In practice, Carlsen has the edge, of course. He has massive match experience; Caruana has none. Carlsen is clearly superior at rapid and blitz, in case it comes down to a tie-breaker. He’s also superior in clear positions with defined positional themes. Those are easier to reach, than the unclear, messy positions where Caruana is the Don.
But there’s very little in it. Indeed, Carlsen came close to being pushed down to #2 during the European Club Championships (ECC) at Chalkidiki, Greece. He survived several minus positions and one that was dead-lost, versus Ding Liren. Carlsen scored just one win and six draws for a rating performance of 2,776. Don’t read too much into this — he would have avoided revealing preparation.
The ECC ended in a tie between Mednyi Vsadnik, St Petersburg, and AVE Novy Bor (12 Match points each). Mednyi had the better tie-break. Four teams, including Carlsen’s Valerenga Oslo, tied for the third-sixth, with 11 points each.
Speaking of statistics, Sergey Karjakin remains the youngest person to make it to GM, at the age of exactly 12 years, seven months in 2002. Javokhir Sindarov of Uzbekistan has just completed the GM title at 12 years, 10 months, 10 days edging out R Praggnanandhaa, (who was three days older) as the second-youngest GM.

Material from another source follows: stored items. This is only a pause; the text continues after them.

/-- **p. 19, ll. 5–6 [PDF 19]** (`p0019:L5–L6`), verbatim: «For simplicity let us assume that exp(−(1/20)γ₂ε₁²/γ²) ≤ ε₂.» —
on `B13.Consts` (`γ₂`, `ε₁`, `γ` of Theorem I.3, `ε₂ = B13.Consts.eps2`), the exponent written as in `B13.Consts.R16`.  In
the tree only as the binder `hR17 : Real.exp (-(a / 20)) ≤ c.eps2` (a = γ₂ε₁²/g_k²) of `B13Lemma3Assembly.innerSum_le_235`,
`bound238With_of_226`, `B13Lemma3Torus.bound238With_torus`, …; `expLeEps2_at_gk` produces that binder from this sentence
and `g_k ≤ γ`. [cite: Balaban1988RG2Cluster, p.19 ll.5–6 (after (2.33))] -/
def ExpLeEps2Printed : Prop := Real.exp (-(c.γ₂ * c.ε₁ ^ 2 / c.γ ^ 2 / 20)) ≤ c.eps2

/-- Unfolding. [cite: Balaban1988RG2Cluster, p.19 ll.5–6 (after (2.33))] -/
theorem expLeEps2Printed_iff :
    ExpLeEps2Printed c ↔ Real.exp (-(c.γ₂ * c.ε₁ ^ 2 / c.γ ^ 2 / 20)) ≤ c.eps2 := Iff.rfl

/-- The p. 18 monotonicity «(1/20)γ₂ε₁²/g_k² ≥ (1/20)γ₂ε₁²/γ²» (the one place `g_k ≤ γ` of Theorem I.3 enters, p. 18 last
line): for `0 < g ≤ γ` and `γ₂ε₁² ≥ 0`.  PROVED. [cite: Balaban1988RG2Cluster, p.18 (after (2.32))] -/
theorem quotient_mono_gk {g : ℝ} (hg : 0 < g) (hgγ : g ≤ c.γ) (hnum : 0 ≤ c.γ₂ * c.ε₁ ^ 2) :
    c.γ₂ * c.ε₁ ^ 2 / c.γ ^ 2 / 20 ≤ c.γ₂ * c.ε₁ ^ 2 / g ^ 2 / 20 := by
  have hg2 : 0 < g ^ 2 := by positivity
  have hle : g ^ 2 ≤ c.γ ^ 2 := pow_le_pow_left₀ hg.le hgγ 2
  have h := div_le_div_of_nonneg_left hnum hg2 hle
  linarith

/-- «exp(−(1/20)γ₂ε₁²/g_k²) ≤ ε₂» at every running coupling `0 < g_k ≤ γ`, from the printed assumption at `γ` — the
binder `hR17` of the tree's (2.33)–(2.35) assembly.  PROVED. [cite: Balaban1988RG2Cluster, p.19 ll.5–6 and p.18 (after (2.32))] -/
theorem expLeEps2_at_gk (h : ExpLeEps2Printed c) {g : ℝ} (hg : 0 < g) (hgγ : g ≤ c.γ)
    (hnum : 0 ≤ c.γ₂ * c.ε₁ ^ 2) : Real.exp (-(c.γ₂ * c.ε₁ ^ 2 / g ^ 2 / 20)) ≤ c.eps2 := by
  have hmono := quotient_mono_gk c hg hgγ hnum
  have hexp : Real.exp (-(c.γ₂ * c.ε₁ ^ 2 / g ^ 2 / 20)) ≤ Real.exp (-(c.γ₂ * c.ε₁ ^ 2 / c.γ ^ 2 / 20)) :=
    Real.exp_le_exp.mpr (by linarith)
  exact hexp.trans h

/-- R16 «(1/20)γ₂ε₁²/g_k² ≥ (1/20)γ₂ε₁²/γ² ≥ 4κ» at every running coupling `0 < g_k ≤ γ` (the binder `hR16`-type
hypothesis `4κ ≤ a/20` of `B13.case_empty_233`).  PROVED. [cite: Balaban1988RG2Cluster, p.18 (after (2.32))] -/
theorem r16_at_gk (h16 : c.R16) {g : ℝ} (hg : 0 < g) (hgγ : g ≤ c.γ) (hnum : 0 ≤ c.γ₂ * c.ε₁ ^ 2) :
    4 * c.κ ≤ c.γ₂ * c.ε₁ ^ 2 / g ^ 2 / 20 := by
  have h16' : 4 * c.κ ≤ c.γ₂ * c.ε₁ ^ 2 / c.γ ^ 2 / 20 := h16
  exact h16'.trans (quotient_mono_gk c hg hgγ hnum)

/-- **p. 20, ll. 24–25 [PDF 20]** (`p0020:L24–L25`), verbatim: «Let us recall the definition of the constant α₅: α₅ =
O(1)e^{−1/3δ₀M} + O(α₀ + α₁) + O(1)α₄ + γ₂.» (the definition displayed with (2.23), p. 17).  TYPED in hypothesis form on
`B13.Consts` (whose `α₅` is a free field) as the BOUND the O(·)-expression asserts, with its three O(·) constants explicit:
`α₅ ≤ A₃e^{−δ₀M∕3} + A₄(α₀ + α₁) + A₅α₄ + γ₂` (`A₃` = the first O(1), `A₄` = the constant of «O(α₀ + α₁)», `A₅` = the
second O(1); the literal «=» with some such constants is the special case `le_of_eq`). [cite: Balaban1988RG2Cluster, p.20 ll.24–25 (recalling (2.23) p.17)] -/
def Alpha5RecallPrinted (A₃ A₄ A₅ : ℝ) : Prop :=
  c.α₅ ≤ A₃ * Real.exp (-(c.δ₀ * c.M / 3)) + A₄ * (c.α₀ + c.α₁) + A₅ * c.α₄ + c.γ₂

/-- Unfolding. [cite: Balaban1988RG2Cluster, p.20 ll.24–25] -/
theorem alpha5RecallPrinted_iff (A₃ A₄ A₅ : ℝ) :
    Alpha5RecallPrinted c A₃ A₄ A₅ ↔
      c.α₅ ≤ A₃ * Real.exp (-(c.δ₀ * c.M / 3)) + A₄ * (c.α₀ + c.α₁) + A₅ * c.α₄ + c.γ₂ := Iff.rfl

/-- The literal reading «α₅ = …» (with explicit constants) gives the typed bound. [cite: Balaban1988RG2Cluster, p.20 ll.24–25] -/
theorem alpha5RecallPrinted_of_eq {A₃ A₄ A₅ : ℝ}
    (h : c.α₅ = A₃ * Real.exp (-(c.δ₀ * c.M / 3)) + A₄ * (c.α₀ + c.α₁) + A₅ * c.α₄ + c.γ₂) :
    Alpha5RecallPrinted c A₃ A₄ A₅ := le_of_eq h

/-- Calculus behind p. 20's «bounded by an absolute constant» (independent of M): `M⁴e^{−δ₀M∕3} ≤ 1944∕δ₀⁴` for
`M ≥ 0`, `δ₀ > 0` (from `x⁴∕4! ≤ eˣ`, `Real.pow_div_factorial_le_exp`, at `x = δ₀M∕3`; 1944 = 81·24) — the first summand
of `(LM)⁴α₅` in `absConst20_of_R21`.  PROVED. [cite: Balaban1988RG2Cluster, p.20 ll.26–27 (before the definition of C₃)] -/
theorem pow_four_mul_exp_neg_le {M δ₀ : ℝ} (hM : 0 ≤ M) (hδ₀ : 0 < δ₀) :
    M ^ 4 * Real.exp (-(δ₀ * M / 3)) ≤ 1944 / δ₀ ^ 4 := by
  have hx : 0 ≤ δ₀ * M / 3 := by positivity
  have h4 := Real.pow_div_factorial_le_exp (δ₀ * M / 3) hx 4
  have hfact : ((Nat.factorial 4 : ℕ) : ℝ) = 24 := by norm_num [Nat.factorial]
  rw [hfact] at h4
  have hpow : (δ₀ * M / 3) ^ 4 = δ₀ ^ 4 * M ^ 4 / 81 := by ring
  rw [hpow] at h4
  have key : δ₀ ^ 4 * M ^ 4 ≤ 1944 * Real.exp (δ₀ * M / 3) := by
    rw [div_div, div_le_iff₀ (by norm_num : (0 : ℝ) < 81 * 24)] at h4
    linarith
  have hδ4 : 0 < δ₀ ^ 4 := by positivity
  have hE : 0 < Real.exp (δ₀ * M / 3) := Real.exp_pos _
  rw [le_div_iff₀ hδ4, Real.exp_neg]
  calc M ^ 4 * (Real.exp (δ₀ * M / 3))⁻¹ * δ₀ ^ 4
      = δ₀ ^ 4 * M ^ 4 * (Real.exp (δ₀ * M / 3))⁻¹ := by ring
    _ ≤ 1944 * Real.exp (δ₀ * M / 3) * (Real.exp (δ₀ * M / 3))⁻¹ :=
        mul_le_mul_of_nonneg_right key (inv_nonneg.mpr hE.le)
    _ = 1944 := by field_simp
import Summits.BirchSwinnertonDyer.BirchSwinnertonDyer.Theorems.InertBadSignedBranchesInertBadAtThreeRangeWitness
import Summits.BirchSwinnertonDyer.BirchSwinnertonDyer.Theorems.InertBadSignedBranchesInertBadAtThreeHeartOfV4ROddSpecialises
import Summits.BirchSwinnertonDyer.BirchSwinnertonDyer.Theorems.BiquadraticEisensteinDescentEisensteinHeartFlatCMInertBadKPrimeKatzLineFromFlat
import HarnessLib

set_option linter.dupNamespace false -- `Summit.BirchSwinnertonDyer.BirchSwinnertonDyer.Theorems.…` (summit = sub, D-0017)
set_option autoImplicit false

/-!
# `V4Rr_odd`: ONE research statement — the range form of the input at every odd prime WITH a non-torsion range point in hand — behind
# crux 21341 `EisensteinHeartFlatCMInertBadKPrime` (`5 ≤ p`) BY NAME and the heart of crux 19225 `InertBadAtThree` (`p = 3`)

Routes `BiquadraticEisensteinDescent` / `InertBadSignedBranches` (cell `pub/bsd-wall`, width seat `bsd-wall-cm-bed-w1` g21). THEOREMS ONLY;
supports, does not close, stmt-BirchSwinnertonDyer-19225 (and serves stmt-BirchSwinnertonDyer-21341 identically).

`V4Rr_odd` := the registered stub `stub_V4Rr` of 21341's skeleton v8.2 (lead cm-bed-p1 g11) with `5 ≤ p` ↦ `p ≠ 2`, verbatim otherwise
(= w1 g20's `V4R_odd` of `…HeartOfV4ROdd` + the non-torsion range-point hypothesis after the `ι′`-clause).

* `v4ROdd_of_v4RrOdd` : `V4Rr_odd → V4R_odd` — the extra hypothesis is the theorem `…RangeWitness.exists_rangeWitness_of_ne_two_of_fact`
  (R3 ∘ R2 ∘ R1 at every odd `p`);
* `eisensteinHeartFlatCMInertBadKPrime_of_V4RrOdd` : `V4Rr_odd →` crux 21341 BY NAME (`…HeartOfV4ROddSpecialises.v4R_of_odd`, p711664, then the
  lead's `…KatzLineFromFlat.eisensteinHeartFlatCMInertBadKPrime_of_V4R`, p709284) — no named fact.
Companions: `…HeartOfV4RrOddByName` (crux 19225 BY NAME from eighteen print facts + `V4Rr_odd`; the ♭-heart at every odd prime),
`…HeartOfV4RrOddSpecialises` (`V4Rr_odd` ⟹ 21341's registered `stub_V4Rr` VERBATIM and ⟹ V4Rr@3).

NET: both cruxes hinge on ONE research statement whose prover HOLDS an infinite range (nodes `u^q − 1`, `‖u − 1‖ < 1`, `u` non-torsion — the
hypothesis of the identity principle `…RangeRigidity.eq_of_hasValueAt_range`, p720278). HONEST STATUS: `V4Rr_odd` is NOT IN PRINT (Hsieh JAMS 27
Thm 2 hyp (2) / BHTY25 hyp (ii) fail at Σ_p^c; rider R1 at `p = 3`: L.7.15/P.7.16 use `p > 3`); BSD is not proved by any of this; 21341 / 19225 OPEN.
References: [Hsieh2014JAMS] Thm. 8.14; [Hsieh2014] Doc. Math. 19 Thm. A/B; [Weil1956] §1–§2; [Washington1997] §13.1.
-/

noncomputable section

open scoped Classical NumberField
open NumberField IsDedekindDomain Field PowerSeries
open WeierstrassCurve
open Literature.NumberTheory.EllipticCurves Literature.NumberTheory.GaloisRepresentations
open Literature.NumberTheory.EllipticCurves.ModularForms Literature.NumberTheory.EllipticCurves.Rank1Residual
  Literature.NumberTheory.EllipticCurves.Hsieh2014 Literature.NumberTheory.EllipticCurves.GreenbergSelmer
  Literature.NumberTheory.EllipticCurves.Module Literature.NumberTheory.EllipticCurves.IwasawaDual
  Summit.BirchSwinnertonDyer.Rank1Residual Summit.BirchSwinnertonDyer.Rank1Residual.X11b
  Summit.BirchSwinnertonDyer.Rank1Residual.X11b.AcSelmer
  Summit.BirchSwinnertonDyer.BirchSwinnertonDyer.Theorems.BiquadraticEisensteinDescentDefs
  Summit.BirchSwinnertonDyer.BirchSwinnertonDyer.Theorems.BiquadraticEisensteinDescentEisensteinHeartFlatCMInertBadKPrimeSelmerTower
  Summit.BirchSwinnertonDyer.BirchSwinnertonDyer.Theorems.BiquadraticEisensteinDescentEisensteinHeartFlatCMInertBadKPrimeShapiroDatum
  Summit.BirchSwinnertonDyer.BirchSwinnertonDyer.Theorems.BiquadraticEisensteinDescentEisensteinHeartFlatCMInertBadKPrimeCMDatumAdapter

namespace Summit.BirchSwinnertonDyer.BirchSwinnertonDyer.Theorems.InertBadSignedBranchesInertBadAtThreeHeartOfV4RrOdd

open Summit.BirchSwinnertonDyer.BirchSwinnertonDyer.Theses
open Summit.BirchSwinnertonDyer.BirchSwinnertonDyer.Theorems.InertBadSignedBranchesInertBadAtThreeRangeWitness (exists_rangeWitness_of_ne_two_of_fact)
open Summit.BirchSwinnertonDyer.BirchSwinnertonDyer.Theorems.InertBadSignedBranchesInertBadAtThreeHeartOfV4ROddSpecialises (v4R_of_odd)
import Mathlib
import HarnessLib
import Summits.ValiantsHypothesis.ValiantsHypothesis.Theses.MonotoneRestoration
import Literature.Computability.AlgebraicComplexity.ArithCircuit
import Literature.Computability.AlgebraicComplexity.ArithCircuitProofs
import Literature.Computability.AlgebraicComplexity.MonotoneStructure
import Literature.Computability.AlgebraicComplexity.PermanentIrreducible
import Literature.ModelTheory.FiniteModelTheory.CkEquiv
import Summits.ValiantsHypothesis.ValiantsHypothesis.Theorems.MonotoneRestorationMonotoneRestorationQPCosetCount
import Summits.ValiantsHypothesis.ValiantsHypothesis.Theorems.MonotoneRestorationMonotoneRestorationQPSymmetricLB
import Summits.ValiantsHypothesis.ValiantsHypothesis.Theorems.MonotoneRestorationMonotoneRestorationQPSupportSymmetrisation
import Summits.ValiantsHypothesis.ValiantsHypothesis.Theorems.MonotoneRestorationMonotoneRestorationQPSparseRegime
import Summits.ValiantsHypothesis.ValiantsHypothesis.Theorems.MonotoneRestorationMonotoneRestorationQPBeta
import Literature.Computability.AlgebraicComplexity.SymmetricArithCircuit
import Literature.Computability.AlgebraicComplexity.DawarWilsenach2025Proofs
import Literature.GroupTheory.PermutationGroups.SmallIndexSubgroups
import Summits.ValiantsHypothesis.ValiantsHypothesis.Theorems.MonotoneRestorationQP.Negative.LoadBearing
import Summits.ValiantsHypothesis.ValiantsHypothesis.Theorems.MonotoneRestorationMonotoneRestorationQPPermSupportCount

/-! TTRL-lite variant V20076 of stmt-ValiantsHypothesis-15886 -/

-- `Summit.ValiantsHypothesis.ValiantsHypothesis.…` is the tree's mandated single-conjunct layout
-- (Sub = Summit), so the duplicated namespace component is intended.
set_option linter.dupNamespace false

namespace Summit.ValiantsHypothesis.ValiantsHypothesis.Theorems

open Summit.ValiantsHypothesis.ValiantsHypothesis.Theses.MonotoneRestoration
open Literature.Computability.AlgebraicComplexity

/-- **TTRL-lite variant V20076** (`lemma_proposal`, have-step `gamma_rename_eval_eq` at an
arbitrary gate type `G : Type`) of `stub_symmetricMonotone_choose_le_card`
(crux item `stmt-ValiantsHypothesis-15886`): in a labelled arithmetic circuit over `ℝ≥0` on the
`n × n` matrix of variables (diagonal `Sym_n`-action), a gate `g` fixed by a circuit automorphism
`π` extending `ρ` computes a polynomial invariant under the diagonal renaming
`x_{ij} ↦ x_{ρ i, ρ j}`. Proof: automorphisms act on gate values by renaming
(`IsAutomorphismExtending.eval_apply`), and the product action of `ρ` on `Fin n × Fin n` is
definitionally `p ↦ (ρ p.1, ρ p.2)`. [cite: DawarWilsenach2025, §3.2 (after Def. 3.7)] -/
theorem stub_symmetricMonotone_choose_le_card_var20076 : ∀ (n : ℕ) (G : Type) (C : LabelledArithCircuit NNReal (Fin n × Fin n) Unit G) (ρ : Equiv.Perm (Fin n)) (π : Equiv.Perm G) (g : G), C.IsAutomorphismExtending ρ π → π g = g → MvPolynomial.rename (fun p : Fin n × Fin n => (ρ p.1, ρ p.2)) (C.eval g) = C.eval g := by
  intro n G C ρ π g hπ hg
  have h := hπ.eval_apply g
  rw [hg] at h
  exact h.symm

end Summit.ValiantsHypothesis.ValiantsHypothesis.Theorems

Ding Liren is on the verge of breaking an incredible record. Between 1973 and 1974, the legendary Mikhail Tal played 95 straight games without a single loss. There have been longer undefeated streaks, but none against consistently strong opposition. Ding has now gone 94 games without defeat. His streak started in August 2017, after a loss, to Anish Giri. Ding has 28 wins and 66 draws, for a performance rating of 2860-odd — and all of those games were versus very strong opposition.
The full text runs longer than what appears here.